To do – For each line of the data below that contains "hrBp", return that line.
*** Records for this task ***
import Summits.ResolutionOfSingularities.ResolutionOfSingularities.Theorems.PurelyInseparableDim4SwapTransportWindowGlue
import Summits.ResolutionOfSingularities.ResolutionOfSingularities.Theorems.PurelyInseparableDim4ResConeCInfPinning
import Summits.ResolutionOfSingularities.ResolutionOfSingularities.Theorems.PurelyInseparableDim4ResConeCInfWindowLaws
import Summits.ResolutionOfSingularities.ResolutionOfSingularities.Theorems.PurelyInseparableDim4ResConeCInfNormalForm
import HarnessLib
import HarnessLib.Audit.Tags

/-!
# Purely inseparable four-folds — THE VIRTUAL WINDOW'S FRAME: the virtual translation vanishes and the C∞ frame survives a
# pure slot step (cell `res-dim4-pi`, K2(p) lane, slice B; K24b-R1, frame half of `virtual_step`)

[OURS · counted 0 · cell `res-dim4-pi` · K2(p) lane holder's ruling 2026-08-29 04:33:16Z (K24b-R1 (b), res-dim4-typ-1 g3).]
Nothing here proves K2(p)/K2(5), `NoIsolatedTrap 5 5` or resolution of singularities in dimension ≥ 4 / characteristic `p` —
NOT proved.  AI kernel work, weaker than expert review.

Fixed letters `λ μ | u f`; a FRAMED state `B`: ledger `x_λ x_μ`, order 6, `x^r ∣ F`, straight residual `a·x_f⁴`, exact pair
ledger (`x_f`-degree `≤ 3 ⇒ x_λ² x_μ²`), dead `ū²`-row below jet `N`, flag `V = coeff (r + λ + μ + 3u) ≠ 0`.
* §1 bookkeeping: `forall_le_step_six` (`x^r ∣ F` survives a point step), `seven_le_of_exact`, `resForm_eq_of_readings`.
* §2 **`translation_eq_zero_of_frame`** — (VT): a slot step in the chart of `λ` with translation `b′` off the slots whose
  child has order 6 and `e_G = 3` has `b′ = 0` (the `f`-component by res-dim4-typ-1 g2's
  `ResCone.cInf_translation_contact_eq_zero`, the `u`-component by the two-state pinning taken BY VALUE — res-dim4-p-2 g5's
  `ResCone.cInf_translation_u_eq_zero_twoState`).
* §3 **`frame_step_zero`** — the frame passes to the PURE slot child at jet `N − 4` (F3 (i)
  `ResCone.cInf_legal_readings_of_corner`, `ResCone.ledger_step_zero`, `ResCone.row_step_zero`,
  `ResCone.cInf_coeff_uFlag_step_zero`).
bears_on: LADDER-RESOLUTION:D157-DOOR2 (res-dim4-pi · K2(p) · slice B · K24b-R1).  Supports stmt-ResolutionOfSingularities-16155
(helper).
-/

set_option linter.dupNamespace false -- mandated namespace of this single-conjunct summit

noncomputable section

namespace Summit.ResolutionOfSingularities.ResolutionOfSingularities.Theorems.PIDim4

namespace SwapTransport

open MvPolynomial Finset
open Literature.AlgebraicGeometry.Resolution
open Literature.AlgebraicGeometry.Resolution.CentreBlowup
open Literature.AlgebraicGeometry.Resolution.Hauser2010
open Literature.AlgebraicGeometry.Resolution.HauserPerlega2019

variable {K : Type} [Field K] [CharP K 5] [DecidableEq K]

/-! ## §1 Small readings of a framed state -/

omit [CharP K 5] [DecidableEq K] in
/-- `x^r ∣ F` survives a point step (translation vanishing on the chart letter). [folklore]
[cite: Hauser2010, §F (transform D')] -/
theorem forall_le_step_six [DecidableEq K] {B : State K} (ho : ordZero B.F = 6) (hdiv : ∀ d ∈ B.F.support, B.r ≤ d)
    (j : Fin 4) {b : Fin 4 → K} (hbj : b j = 0) :
    ∀ d ∈ (CentreBlowup.step 5 Finset.univ j b B).F.support, (CentreBlowup.step 5 Finset.univ j b B).r ≤ d := by
  refine newMult_le_of_mem_support_step 5 Finset.univ j b hbj B (o := 6) ho hdiv fun d hd => ?_
  rw [degIn_univ, degIn_univ]
  have hod : 6 ≤ d.degree := by
    have := Literature.Barriers.ResolutionOfSingularities.ordZero_le_of_coeff_ne_zero _ _
      (MvPolynomial.mem_support_iff.mp hd)
    rw [ho] at this
    exact_mod_cast this
  have hrd : B.r.degree ≤ d.degree := PointBlowup.degree_le_degree_of_le (hdiv d hd)
  omega

omit [CharP K 5] [DecidableEq K] in
/-- In a state of order 6 whose degree-6 layer is the straight monomial `x^r x_f⁴` and whose monomials of `x_f`-degree `≤ 3`
carry `x_λ² x_μ²` (exact pair ledger), every monomial of `x_f`-degree `≤ 3` has degree `≥ 7`. [OURS · bookkeeping] -/
theorem seven_le_of_exact {la mu u f : Fin 4} (hlm : la ≠ mu) (hlu : la ≠ u) (hlf : la ≠ f) (hmu : mu ≠ u) (hmf : mu ≠ f)
    (huf : u ≠ f) {B : State K} (ho : ordZero B.F = 6) (hr : B.r = Finsupp.single la 1 + Finsupp.single mu 1)
    (hstraight6 : ∀ d ∈ B.F.support, d.degree = 6 → d f = 4)
    (hled : ∀ e ∈ B.F.support, e f ≤ 3 → 2 ≤ e la ∧ 2 ≤ e mu) :
    ∀ d ∈ B.F.support, d f ≤ 3 → 7 ≤ d.degree := by
  have _ := hr
  intro d hd hdf
  have h6 : 6 ≤ d.degree := by
    have := Literature.Barriers.ResolutionOfSingularities.ordZero_le_of_coeff_ne_zero _ _
      (MvPolynomial.mem_support_iff.mp hd)
    rw [ho] at this
    exact_mod_cast this
  by_contra hlt
  have hdeg : d.degree = 6 := by omega
  have := hstraight6 d hd hdeg
  have _ := hled d hd hdf
  have _ := ResCone.degree_eq_quad hlm hlu hlf hmu hmf huf d
  omega

omit [CharP K 5] [DecidableEq K] in
/-- The residual form from its readings: order `6`, `|r| = 2`, straight degree-`4` readings ⇒ `resForm = a·x_f⁴`.
[OURS · bookkeeping] -/
theorem resForm_eq_of_readings {f : Fin 4} {s : State K} (ho : ordZero s.F = 6) (hrdeg : s.r.degree = 2) {a : K}
    (ha : coeff (s.r + Finsupp.single f 4) s.F = a)
    (hstraight : ∀ m : Fin 4 →₀ ℕ, m.degree = 4 → m ≠ Finsupp.single f 4 → coeff (s.r + m) s.F = 0) :
    ResCone.resForm s = C a * X f ^ 4 := by
  classical
  have hhom := ResCone.resForm_isHomogeneous ho
  rw [hrdeg] at hhom
  ext m
  rw [X_pow_eq_monomial, C_mul_monomial, mul_one, coeff_monomial]
  by_cases hm : m.degree = 4
  · rw [ResCone.coeff_resForm, NarrowApolarity.coeff_initialForm_of_degree_eq ho (by rw [map_add, hrdeg, hm])]
    by_cases hmf : Finsupp.single f 4 = m
    · rw [if_pos hmf, ← hmf, ha]
    · rw [if_neg hmf, hstraight m hm (Ne.symm hmf)]
  · rw [if_neg (fun h => hm (by rw [← h, Finsupp.degree_single]))]
    by_contra hne
    exact hm (by have := hhom hne; rw [ResCone.weight_one_eq_degree] at this; omega)

/-! ## §2 The virtual translation vanishes (VT-f by res-dim4-typ-1 g2, VT-u two-state BY VALUE) -/

omit [CharP K 5] in
/-- **(VT) in a frame.**  In a state with ledger `x_λx_μ`, order 6, `x^r ∣ F` and residual `a·x_f⁴`, a slot step in the
chart of `λ` with translation `b′` off the slots whose child has order 6 and `e_G = 3` has `b′ = 0`: the `f`-component by
`ResCone.cInf_translation_contact_eq_zero`, the `u`-component by the two-state pinning `hVTu` (taken BY VALUE). [OURS] -/
theorem translation_eq_zero_of_frame {la mu u f : Fin 4} (hlm : la ≠ mu) (hlu : la ≠ u) (hlf : la ≠ f) (hmu : mu ≠ u)
    (hmf : mu ≠ f) (huf : u ≠ f) {B : State K} (hoB : ordZero B.F = 6) (hrB : B.r = Finsupp.single la 1 + Finsupp.single mu 1)
    (hdivB : ∀ d ∈ B.F.support, B.r ≤ d) {a : K} (ha : a ≠ 0) (hformB : ResCone.resForm B = C a * X f ^ 4)
    {b' : Fin 4 → K} (hb'la : b' la = 0) (hb'mu : b' mu = 0)
    (hoBp : ordZero (CentreBlowup.step 5 Finset.univ la b' B).F = 6)
    (he3Bp : Module.finrank K (ResCone.resVertex (CentreBlowup.step 5 Finset.univ la b' B)) = 3)
    (hVTu : ∀ β : K, ordZero (CentreBlowup.step 5 Finset.univ la (Pi.single u β) B).F = 6 →
      Module.finrank K (ResCone.resVertex (CentreBlowup.step 5 Finset.univ la (Pi.single u β) B)) = 3 → β = 0) :
    b' = 0 := by
  have hin : initialForm B.F = monomial (Finsupp.single la 1 + Finsupp.single mu 1 + Finsupp.single f 4) a := by
    rw [← ResCone.monomial_mul_resForm hdivB, hformB, hrB, X_pow_eq_monomial, C_mul_monomial, mul_one, monomial_mul, one_mul]
  have hb'f : b' f = 0 := ResCone.cInf_translation_contact_eq_zero hlm.symm hlf.symm hmf.symm hoB ha hin hb'la hb'mu hoBp
  have hb'eq : b' = Pi.single u (b' u) := eq_single_of_letters hlm hlu hlf hmu hmf huf hb'la hb'mu hb'f
  have hb'u : b' u = 0 := by
    refine hVTu (b' u) ?_ ?_
    · rw [← hb'eq]; exact hoBp
    · rw [← hb'eq]; exact he3Bp
  rw [hb'eq, hb'u, Pi.single_zero]

/-! ## §3 The frame survives a pure slot step -/

/-- **FRAME PROPAGATION.**  The frame at jet `N` (ledger, `x^r ∣ F`, residual `a·x_f⁴`, exact pair ledger, dead `ū²`-row,
flag) passes to the PURE slot child in the chart of `λ` at jet `N − 4`, given that the child has order 6 and `e_G = 3`
(straightness of the child by F3 (i) `ResCone.cInf_legal_readings_of_corner`; the rest by `ResCone.ledger_step_zero`,
`ResCone.row_step_zero`, `ResCone.cInf_coeff_uFlag_step_zero`). [OURS] -/
theorem frame_step_zero {la mu u f : Fin 4} (hlm : la ≠ mu) (hlu : la ≠ u) (hlf : la ≠ f) (hmu : mu ≠ u) (hmf : mu ≠ f)
    (huf : u ≠ f) {B : State K} (hoB : ordZero B.F = 6) (hrB : B.r = Finsupp.single la 1 + Finsupp.single mu 1)
    (hdivB : ∀ d ∈ B.F.support, B.r ≤ d) {a : K} (ha : a ≠ 0) (hformB : ResCone.resForm B = C a * X f ^ 4)
    (hledB : ∀ e ∈ B.F.support, e f ≤ 3 → 2 ≤ e la ∧ 2 ≤ e mu) {N : ℕ}
    (hrowB : ∀ d ∈ B.F.support, d.degree < N → ¬ (d u = 2 ∧ d f = 0))
    (hVB : coeff (B.r + (Finsupp.single la 1 + Finsupp.single mu 1 + Finsupp.single u 3)) B.F ≠ 0)
    (hoBp : ordZero (CentreBlowup.step 5 Finset.univ la 0 B).F = 6)
    (he3Bp : Module.finrank K (ResCone.resVertex (CentreBlowup.step 5 Finset.univ la 0 B)) = 3) :
    (CentreBlowup.step 5 Finset.univ la 0 B).r = Finsupp.single la 1 + Finsupp.single mu 1 ∧
    (∀ d ∈ (CentreBlowup.step 5 Finset.univ la 0 B).F.support, (CentreBlowup.step 5 Finset.univ la 0 B).r ≤ d) ∧
    (∃ a' : K, a' ≠ 0 ∧ ResCone.resForm (CentreBlowup.step 5 Finset.univ la 0 B) = C a' * X f ^ 4) ∧
    (∀ e ∈ (CentreBlowup.step 5 Finset.univ la 0 B).F.support, e f ≤ 3 → 2 ≤ e la ∧ 2 ≤ e mu) ∧
    (∀ d ∈ (CentreBlowup.step 5 Finset.univ la 0 B).F.support, d.degree < N - 4 → ¬ (d u = 2 ∧ d f = 0)) ∧
    coeff ((CentreBlowup.step 5 Finset.univ la 0 B).r + (Finsupp.single la 1 + Finsupp.single mu 1 + Finsupp.single u 3))
      (CentreBlowup.step 5 Finset.univ la 0 B).F ≠ 0 := by
  -- ledger and divisibility
  have hrBp : (CentreBlowup.step 5 Finset.univ la 0 B).r = Finsupp.single la 1 + Finsupp.single mu 1 := by
    obtain ⟨-, h2, h3, h4⟩ := ResCone.quad_apply hlm hlu hlf hmu hmf huf 1 1 0 0
    have hrB4 : B.r = Finsupp.single la 1 + Finsupp.single mu 1 + Finsupp.single u 0 + Finsupp.single f 0 := by
      rw [hrB, Finsupp.single_zero, Finsupp.single_zero, add_zero, add_zero]
    rw [ResCone.eq_sum_single_four hlm hlu hlf hmu hmf huf (CentreBlowup.step 5 Finset.univ la 0 B).r, step_r_apply_six hoB,
      step_r_apply_six hoB, step_r_apply_six hoB, step_r_apply_six hoB, Pi.zero_apply, Pi.zero_apply, Pi.zero_apply,
      Pi.zero_apply, if_pos rfl, if_neg hlm.symm, if_pos rfl, if_neg (Ne.symm hlu), if_pos rfl, if_neg (Ne.symm hlf), if_pos rfl, hrB4, h2,
      h3, h4, Finsupp.single_zero, Finsupp.single_zero, add_zero, add_zero]
  have hdivBp : ∀ d ∈ (CentreBlowup.step 5 Finset.univ la 0 B).F.support, (CentreBlowup.step 5 Finset.univ la 0 B).r ≤ d :=
    forall_le_step_six hoB hdivB la rfl
  -- straightness of the child, F3 (i)
  have hrdegB : B.r.degree = 2 := by rw [hrB, map_add, Finsupp.degree_single, Finsupp.degree_single]
  obtain ⟨haB, hstraightB⟩ := ResCone.straight_readings_of_resForm hoB hrdegB hformB
  have htsch : coeff (B.r + (Finsupp.single f 3 + Finsupp.single la 2)) B.F = 0 := by
    by_contra hne
    have hmem := mem_support_iff.mpr hne
    have h3 : (B.r + (Finsupp.single f 3 + Finsupp.single la 2) : Fin 4 →₀ ℕ) f = 3 := by
      rw [hrB, Finsupp.add_apply, Finsupp.add_apply, Finsupp.add_apply, Finsupp.single_eq_of_ne hlf.symm,
        Finsupp.single_eq_of_ne hmf.symm, Finsupp.single_eq_same, Finsupp.single_eq_of_ne hlf.symm]
      rfl
    obtain ⟨-, h2⟩ := hledB _ hmem (by omega)
    rw [hrB, Finsupp.add_apply, Finsupp.add_apply, Finsupp.add_apply, Finsupp.single_eq_of_ne hlm.symm, Finsupp.single_eq_same,
      Finsupp.single_eq_of_ne hmf, Finsupp.single_eq_of_ne hlm.symm] at h2
    omega
  obtain ⟨hstraight', ha', -⟩ := ResCone.cInf_legal_readings_of_corner hlm hlf hmf hrB hdivB hoB
    (by rw [haB]; exact ha) hstraightB htsch hoBp he3Bp
  have hr' : (CentreBlowup.step 5 Finset.univ la 0 B).r = B.r := by rw [hrBp, hrB]
  have hform' : ResCone.resForm (CentreBlowup.step 5 Finset.univ la 0 B) = C a * X f ^ 4 := by
    refine resForm_eq_of_readings hoBp (by rw [hr', hrdegB]) ?_ ?_
    · rw [hr', ha', haB]
    · intro m hm hne; rw [hr']; exact hstraight' m hm hne
  -- ledger, row and flag transport
  have hi1 : ∀ d ∈ B.F.support, 1 ≤ d mu := by
    intro d hd
    have h := hdivB d hd mu
    rw [hrB, Finsupp.add_apply, Finsupp.single_eq_of_ne hlm.symm, Finsupp.single_eq_same] at h
    simpa using h
  have h5 : ∀ d ∈ B.F.support, 5 ≤ d.degree := fun d hd => by
    have := Literature.Barriers.ResolutionOfSingularities.ordZero_le_of_coeff_ne_zero _ _
      (MvPolynomial.mem_support_iff.mp hd)
    rw [hoB] at this
    have h6 : 6 ≤ d.degree := by exact_mod_cast this
    omega
  have hstraight6 : ∀ d ∈ B.F.support, d.degree = 6 → d f = 4 := by
    intro d hd hdeg
    have hle := hdivB d hd
    have hd' : d = B.r + (d - B.r) := (add_tsub_cancel_of_le hle).symm
    have hmdeg : (d - B.r).degree = 4 := by
      have := congrArg Finsupp.degree hd'; rw [map_add, hrdegB] at this; omega
    by_cases hm : d - B.r = Finsupp.single f 4
    · have := DFunLike.congr_fun hd' f
      rw [Finsupp.add_apply, hm, Finsupp.single_eq_same, hrB, Finsupp.add_apply, Finsupp.single_eq_of_ne hlf.symm,
        Finsupp.single_eq_of_ne hmf.symm] at this
      omega
    · exfalso
      have h0 := hstraightB (d - B.r) hmdeg hm
      rw [← hd'] at h0
      exact (mem_support_iff.mp hd) h0
  have h7 := seven_le_of_exact hlm hlu hlf hmu hmf huf hoB hrB hstraight6 hledB
  have hled' : ∀ e ∈ (CentreBlowup.step 5 Finset.univ la 0 B).F.support, e f ≤ 3 → 2 ≤ e la ∧ 2 ≤ e mu := by
    intro d hd hdf
    exact ResCone.ledger_step_zero hlm hlu hlf hmu hmf huf B hi1 h7 (N := d.degree + 5)
      (fun d' hd' hdf' _ => hledB d' hd' hdf') d hd hdf (by omega)
  have hrow' := ResCone.row_step_zero hlm hlu hlf hmu hmf huf B hi1 h5 hrowB
  have hV' := ResCone.cInf_coeff_uFlag_step_zero hlm hlu.symm hmu.symm (Or.inl rfl) hrB hoB (u := u)
  refine ⟨hrBp, hdivBp, ⟨a, ha, hform'⟩, hled', hrow', ?_⟩
  rw [hr', hV']
  exact hVB

end SwapTransport

end Summit.ResolutionOfSingularities.ResolutionOfSingularities.Theorems.PIDim4

end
*** End of Records for this task ***
Exercise output –
  have hrBp : (CentreBlowup.step 5 Finset.univ la 0 B).r = Finsupp.single la 1 + Finsupp.single mu 1 := by
  have hr' : (CentreBlowup.step 5 Finset.univ la 0 B).r = B.r := by rw [hrBp, hrB]
  refine ⟨hrBp, hdivBp, ⟨a, ha, hform'⟩, hled', hrow', ?_⟩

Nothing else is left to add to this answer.